**Task goal**
Whenever the string "tested" turns up in a line of the data below, copy that line.
BEGIN
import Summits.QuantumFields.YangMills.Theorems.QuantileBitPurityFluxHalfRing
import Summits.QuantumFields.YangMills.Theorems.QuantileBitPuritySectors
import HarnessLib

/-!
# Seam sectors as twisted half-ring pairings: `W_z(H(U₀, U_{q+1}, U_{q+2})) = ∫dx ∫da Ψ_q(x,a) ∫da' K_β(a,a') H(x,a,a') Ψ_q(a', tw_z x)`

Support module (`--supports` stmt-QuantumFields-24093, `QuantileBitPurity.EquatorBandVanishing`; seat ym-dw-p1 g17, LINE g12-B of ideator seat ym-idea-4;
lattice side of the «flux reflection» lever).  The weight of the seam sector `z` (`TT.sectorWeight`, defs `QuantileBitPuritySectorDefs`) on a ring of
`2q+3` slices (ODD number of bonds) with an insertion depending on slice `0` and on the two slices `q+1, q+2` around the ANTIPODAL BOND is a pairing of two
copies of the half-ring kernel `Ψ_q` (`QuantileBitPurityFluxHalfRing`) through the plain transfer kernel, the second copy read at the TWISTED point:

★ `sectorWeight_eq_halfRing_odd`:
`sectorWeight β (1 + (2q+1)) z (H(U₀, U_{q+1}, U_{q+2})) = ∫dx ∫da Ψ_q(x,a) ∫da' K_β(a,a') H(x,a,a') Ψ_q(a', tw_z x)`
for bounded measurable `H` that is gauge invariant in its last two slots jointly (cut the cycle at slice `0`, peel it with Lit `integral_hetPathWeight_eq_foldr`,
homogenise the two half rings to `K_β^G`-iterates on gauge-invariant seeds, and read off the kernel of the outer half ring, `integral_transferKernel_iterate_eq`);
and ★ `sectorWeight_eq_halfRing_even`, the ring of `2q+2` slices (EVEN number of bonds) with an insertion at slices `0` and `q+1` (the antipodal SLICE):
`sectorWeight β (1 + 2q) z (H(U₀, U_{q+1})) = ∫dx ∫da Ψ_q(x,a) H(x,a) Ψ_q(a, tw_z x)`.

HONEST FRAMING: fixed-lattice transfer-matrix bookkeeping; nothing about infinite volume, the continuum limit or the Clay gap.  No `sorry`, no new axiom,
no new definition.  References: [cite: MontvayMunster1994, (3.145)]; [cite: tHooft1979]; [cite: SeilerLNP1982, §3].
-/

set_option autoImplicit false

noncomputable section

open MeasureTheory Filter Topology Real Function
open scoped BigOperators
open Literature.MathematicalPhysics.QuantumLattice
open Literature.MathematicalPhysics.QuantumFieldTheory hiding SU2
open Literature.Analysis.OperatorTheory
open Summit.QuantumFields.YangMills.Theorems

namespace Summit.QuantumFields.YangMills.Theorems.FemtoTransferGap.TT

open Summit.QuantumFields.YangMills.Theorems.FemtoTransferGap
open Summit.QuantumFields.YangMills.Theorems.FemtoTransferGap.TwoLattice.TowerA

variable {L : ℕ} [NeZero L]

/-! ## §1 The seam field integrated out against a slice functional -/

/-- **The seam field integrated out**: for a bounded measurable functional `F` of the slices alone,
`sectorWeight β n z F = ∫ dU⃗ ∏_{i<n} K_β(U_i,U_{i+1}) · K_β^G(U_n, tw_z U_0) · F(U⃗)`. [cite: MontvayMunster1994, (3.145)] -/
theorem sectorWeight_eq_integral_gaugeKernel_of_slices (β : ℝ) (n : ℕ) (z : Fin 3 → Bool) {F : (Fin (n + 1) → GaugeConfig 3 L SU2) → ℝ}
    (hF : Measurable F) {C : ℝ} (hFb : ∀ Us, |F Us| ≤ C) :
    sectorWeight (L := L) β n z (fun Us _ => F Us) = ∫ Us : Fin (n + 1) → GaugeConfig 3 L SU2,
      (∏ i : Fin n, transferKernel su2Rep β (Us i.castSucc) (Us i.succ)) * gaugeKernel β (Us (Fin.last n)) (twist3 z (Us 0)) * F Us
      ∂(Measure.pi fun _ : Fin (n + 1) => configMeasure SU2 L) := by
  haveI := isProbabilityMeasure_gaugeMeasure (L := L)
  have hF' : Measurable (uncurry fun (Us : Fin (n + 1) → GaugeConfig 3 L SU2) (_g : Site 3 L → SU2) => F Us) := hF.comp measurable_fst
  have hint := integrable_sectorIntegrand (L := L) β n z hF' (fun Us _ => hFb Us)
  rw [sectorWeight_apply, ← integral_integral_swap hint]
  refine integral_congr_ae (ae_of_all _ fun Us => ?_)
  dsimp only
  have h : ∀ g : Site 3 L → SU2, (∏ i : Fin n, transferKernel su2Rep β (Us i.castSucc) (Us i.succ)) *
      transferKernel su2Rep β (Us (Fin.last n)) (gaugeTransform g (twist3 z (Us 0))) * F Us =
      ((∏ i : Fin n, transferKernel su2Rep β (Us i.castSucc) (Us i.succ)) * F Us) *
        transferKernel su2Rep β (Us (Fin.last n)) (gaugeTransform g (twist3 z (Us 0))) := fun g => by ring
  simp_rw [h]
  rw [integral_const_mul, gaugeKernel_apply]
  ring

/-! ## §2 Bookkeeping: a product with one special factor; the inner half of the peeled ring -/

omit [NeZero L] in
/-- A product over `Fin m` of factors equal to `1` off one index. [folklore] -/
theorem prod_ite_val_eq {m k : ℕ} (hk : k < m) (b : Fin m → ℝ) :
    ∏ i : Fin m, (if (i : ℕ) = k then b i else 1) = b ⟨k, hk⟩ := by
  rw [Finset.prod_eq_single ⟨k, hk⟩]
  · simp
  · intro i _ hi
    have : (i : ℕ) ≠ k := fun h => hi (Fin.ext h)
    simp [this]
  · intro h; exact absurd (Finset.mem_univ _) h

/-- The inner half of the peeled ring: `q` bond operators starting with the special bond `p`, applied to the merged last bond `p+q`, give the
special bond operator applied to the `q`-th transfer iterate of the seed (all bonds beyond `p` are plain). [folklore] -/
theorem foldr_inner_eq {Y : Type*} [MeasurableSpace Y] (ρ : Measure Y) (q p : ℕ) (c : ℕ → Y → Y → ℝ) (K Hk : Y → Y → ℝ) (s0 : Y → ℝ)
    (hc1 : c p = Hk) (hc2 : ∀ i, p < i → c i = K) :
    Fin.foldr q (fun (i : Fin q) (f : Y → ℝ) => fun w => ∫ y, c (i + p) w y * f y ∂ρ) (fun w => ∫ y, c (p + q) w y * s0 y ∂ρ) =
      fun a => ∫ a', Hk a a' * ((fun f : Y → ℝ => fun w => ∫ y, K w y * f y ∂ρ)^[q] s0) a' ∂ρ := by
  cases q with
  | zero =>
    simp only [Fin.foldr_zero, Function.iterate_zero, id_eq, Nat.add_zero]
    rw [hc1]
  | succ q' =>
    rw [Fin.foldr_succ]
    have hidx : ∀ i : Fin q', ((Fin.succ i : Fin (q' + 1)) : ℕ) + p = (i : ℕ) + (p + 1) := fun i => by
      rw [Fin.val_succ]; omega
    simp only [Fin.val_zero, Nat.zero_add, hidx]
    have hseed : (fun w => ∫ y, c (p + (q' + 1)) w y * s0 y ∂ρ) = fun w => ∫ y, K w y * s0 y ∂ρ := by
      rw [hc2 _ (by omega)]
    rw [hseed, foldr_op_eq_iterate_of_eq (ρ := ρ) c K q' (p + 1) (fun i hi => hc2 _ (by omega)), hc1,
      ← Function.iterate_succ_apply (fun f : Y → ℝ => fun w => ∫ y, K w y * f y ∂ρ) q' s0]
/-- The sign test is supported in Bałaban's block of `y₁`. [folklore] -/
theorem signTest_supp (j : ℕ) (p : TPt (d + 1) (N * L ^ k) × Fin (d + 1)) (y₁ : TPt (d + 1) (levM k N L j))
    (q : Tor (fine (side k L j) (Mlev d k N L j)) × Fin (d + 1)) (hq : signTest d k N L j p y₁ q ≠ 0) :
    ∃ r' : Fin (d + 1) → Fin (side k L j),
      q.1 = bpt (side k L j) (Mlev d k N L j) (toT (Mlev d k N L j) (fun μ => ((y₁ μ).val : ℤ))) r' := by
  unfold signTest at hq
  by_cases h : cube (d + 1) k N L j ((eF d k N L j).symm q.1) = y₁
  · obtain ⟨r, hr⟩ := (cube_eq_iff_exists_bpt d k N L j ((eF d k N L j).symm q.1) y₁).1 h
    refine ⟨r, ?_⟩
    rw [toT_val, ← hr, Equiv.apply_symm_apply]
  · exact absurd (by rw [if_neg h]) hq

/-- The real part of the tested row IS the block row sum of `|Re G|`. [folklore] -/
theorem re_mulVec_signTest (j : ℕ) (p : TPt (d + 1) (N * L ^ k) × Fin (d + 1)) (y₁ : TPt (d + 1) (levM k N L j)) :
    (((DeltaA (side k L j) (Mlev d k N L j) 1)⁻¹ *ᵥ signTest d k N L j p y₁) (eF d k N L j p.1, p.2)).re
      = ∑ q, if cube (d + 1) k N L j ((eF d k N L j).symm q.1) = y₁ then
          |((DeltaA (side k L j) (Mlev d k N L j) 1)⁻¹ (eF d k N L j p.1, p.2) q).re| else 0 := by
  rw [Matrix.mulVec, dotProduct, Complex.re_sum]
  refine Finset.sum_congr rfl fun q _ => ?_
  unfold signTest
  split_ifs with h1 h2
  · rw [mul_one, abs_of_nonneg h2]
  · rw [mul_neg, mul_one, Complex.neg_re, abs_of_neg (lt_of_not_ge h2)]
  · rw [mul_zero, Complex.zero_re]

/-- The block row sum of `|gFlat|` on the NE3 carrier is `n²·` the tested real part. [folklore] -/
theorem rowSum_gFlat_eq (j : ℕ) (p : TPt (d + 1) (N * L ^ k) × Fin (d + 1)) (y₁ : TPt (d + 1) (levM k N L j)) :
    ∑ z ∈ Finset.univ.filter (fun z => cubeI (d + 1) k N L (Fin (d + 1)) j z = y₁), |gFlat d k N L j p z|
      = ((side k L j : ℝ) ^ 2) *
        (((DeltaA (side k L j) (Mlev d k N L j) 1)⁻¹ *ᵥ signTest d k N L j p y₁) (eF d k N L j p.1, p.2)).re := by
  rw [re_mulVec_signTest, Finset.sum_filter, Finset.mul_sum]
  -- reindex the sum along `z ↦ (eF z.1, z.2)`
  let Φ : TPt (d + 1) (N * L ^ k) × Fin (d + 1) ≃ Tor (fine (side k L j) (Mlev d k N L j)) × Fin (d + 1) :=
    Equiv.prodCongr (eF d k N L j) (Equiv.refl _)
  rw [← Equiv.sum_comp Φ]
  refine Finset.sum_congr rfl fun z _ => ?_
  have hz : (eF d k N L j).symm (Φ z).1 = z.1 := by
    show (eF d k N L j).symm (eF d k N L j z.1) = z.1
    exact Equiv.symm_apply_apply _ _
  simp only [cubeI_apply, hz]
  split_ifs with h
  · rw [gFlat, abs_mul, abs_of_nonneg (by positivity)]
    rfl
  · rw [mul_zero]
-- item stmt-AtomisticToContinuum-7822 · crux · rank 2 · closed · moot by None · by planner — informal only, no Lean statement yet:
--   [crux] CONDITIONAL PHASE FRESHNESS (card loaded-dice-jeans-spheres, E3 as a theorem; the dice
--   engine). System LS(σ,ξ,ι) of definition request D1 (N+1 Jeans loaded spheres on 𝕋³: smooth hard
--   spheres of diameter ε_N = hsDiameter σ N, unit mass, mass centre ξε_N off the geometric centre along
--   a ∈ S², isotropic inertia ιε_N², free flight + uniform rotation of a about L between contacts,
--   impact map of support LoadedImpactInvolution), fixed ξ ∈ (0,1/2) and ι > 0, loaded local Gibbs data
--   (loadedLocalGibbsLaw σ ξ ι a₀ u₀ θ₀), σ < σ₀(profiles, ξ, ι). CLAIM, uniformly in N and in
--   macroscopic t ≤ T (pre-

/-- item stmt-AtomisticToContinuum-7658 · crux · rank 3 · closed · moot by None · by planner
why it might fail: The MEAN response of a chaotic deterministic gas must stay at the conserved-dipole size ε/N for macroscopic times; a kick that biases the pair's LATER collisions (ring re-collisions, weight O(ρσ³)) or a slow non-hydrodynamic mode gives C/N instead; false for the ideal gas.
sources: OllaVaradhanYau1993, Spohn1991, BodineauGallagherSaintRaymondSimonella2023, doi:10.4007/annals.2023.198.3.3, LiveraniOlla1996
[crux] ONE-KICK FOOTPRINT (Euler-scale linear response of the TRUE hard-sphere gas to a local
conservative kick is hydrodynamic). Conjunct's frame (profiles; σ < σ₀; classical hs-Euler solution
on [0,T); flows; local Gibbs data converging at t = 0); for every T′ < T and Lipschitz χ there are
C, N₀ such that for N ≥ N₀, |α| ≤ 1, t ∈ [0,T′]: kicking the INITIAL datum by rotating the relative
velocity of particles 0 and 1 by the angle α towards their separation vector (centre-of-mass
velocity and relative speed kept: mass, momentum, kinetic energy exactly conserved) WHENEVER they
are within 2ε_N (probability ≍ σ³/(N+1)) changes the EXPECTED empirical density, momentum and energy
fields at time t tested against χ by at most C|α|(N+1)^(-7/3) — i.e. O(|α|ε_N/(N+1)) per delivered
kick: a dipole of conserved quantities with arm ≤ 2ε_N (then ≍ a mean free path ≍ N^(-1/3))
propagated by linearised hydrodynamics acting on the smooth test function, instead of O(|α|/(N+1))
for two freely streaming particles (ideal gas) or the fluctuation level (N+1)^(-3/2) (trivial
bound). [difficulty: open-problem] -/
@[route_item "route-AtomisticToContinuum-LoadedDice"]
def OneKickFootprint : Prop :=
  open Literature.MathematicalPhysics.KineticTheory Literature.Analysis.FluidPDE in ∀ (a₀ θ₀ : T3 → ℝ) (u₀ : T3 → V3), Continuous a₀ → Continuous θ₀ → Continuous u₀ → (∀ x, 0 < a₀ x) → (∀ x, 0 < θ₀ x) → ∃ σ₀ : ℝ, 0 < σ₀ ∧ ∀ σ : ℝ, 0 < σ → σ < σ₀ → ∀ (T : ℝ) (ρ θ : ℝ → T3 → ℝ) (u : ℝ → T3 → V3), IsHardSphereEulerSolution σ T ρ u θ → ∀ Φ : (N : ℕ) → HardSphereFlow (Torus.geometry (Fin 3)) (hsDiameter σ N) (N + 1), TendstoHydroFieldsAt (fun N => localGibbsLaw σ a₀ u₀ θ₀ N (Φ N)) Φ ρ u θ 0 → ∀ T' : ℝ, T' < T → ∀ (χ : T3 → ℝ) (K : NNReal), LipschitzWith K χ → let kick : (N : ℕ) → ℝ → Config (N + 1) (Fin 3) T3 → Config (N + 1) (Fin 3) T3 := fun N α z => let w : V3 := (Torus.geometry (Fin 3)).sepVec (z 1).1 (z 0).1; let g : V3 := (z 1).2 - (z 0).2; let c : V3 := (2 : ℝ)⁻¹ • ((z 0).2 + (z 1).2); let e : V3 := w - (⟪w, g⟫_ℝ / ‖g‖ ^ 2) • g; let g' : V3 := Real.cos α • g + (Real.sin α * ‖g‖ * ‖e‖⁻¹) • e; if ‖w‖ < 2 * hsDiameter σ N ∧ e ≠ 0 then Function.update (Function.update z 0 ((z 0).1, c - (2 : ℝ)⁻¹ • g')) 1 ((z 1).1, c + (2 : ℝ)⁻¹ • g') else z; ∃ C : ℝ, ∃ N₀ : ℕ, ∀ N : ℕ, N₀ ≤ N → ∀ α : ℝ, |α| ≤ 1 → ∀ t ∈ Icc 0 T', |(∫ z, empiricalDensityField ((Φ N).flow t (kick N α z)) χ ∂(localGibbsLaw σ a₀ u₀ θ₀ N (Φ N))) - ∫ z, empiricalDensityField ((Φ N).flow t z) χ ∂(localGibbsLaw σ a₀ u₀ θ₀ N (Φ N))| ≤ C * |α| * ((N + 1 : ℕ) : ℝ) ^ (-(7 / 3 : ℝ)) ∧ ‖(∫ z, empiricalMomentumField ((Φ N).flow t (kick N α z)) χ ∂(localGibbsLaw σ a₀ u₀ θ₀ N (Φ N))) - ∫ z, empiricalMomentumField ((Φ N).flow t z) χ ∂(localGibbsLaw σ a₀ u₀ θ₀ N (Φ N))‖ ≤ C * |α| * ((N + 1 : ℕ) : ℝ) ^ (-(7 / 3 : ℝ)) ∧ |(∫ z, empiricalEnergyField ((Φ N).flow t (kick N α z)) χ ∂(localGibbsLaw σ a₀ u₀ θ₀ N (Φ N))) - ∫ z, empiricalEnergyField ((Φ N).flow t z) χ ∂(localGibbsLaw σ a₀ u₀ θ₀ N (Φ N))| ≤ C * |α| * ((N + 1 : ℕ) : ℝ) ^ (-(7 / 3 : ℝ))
END
**Output of the task**
/-- The real part of the tested row IS the block row sum of `|Re G|`. [folklore] -/
/-- The block row sum of `|gFlat|` on the NE3 carrier is `n²·` the tested real part. [folklore] -/
fields at time t tested against χ by at most C|α|(N+1)^(-7/3) — i.e. O(|α|ε_N/(N+1)) per delivered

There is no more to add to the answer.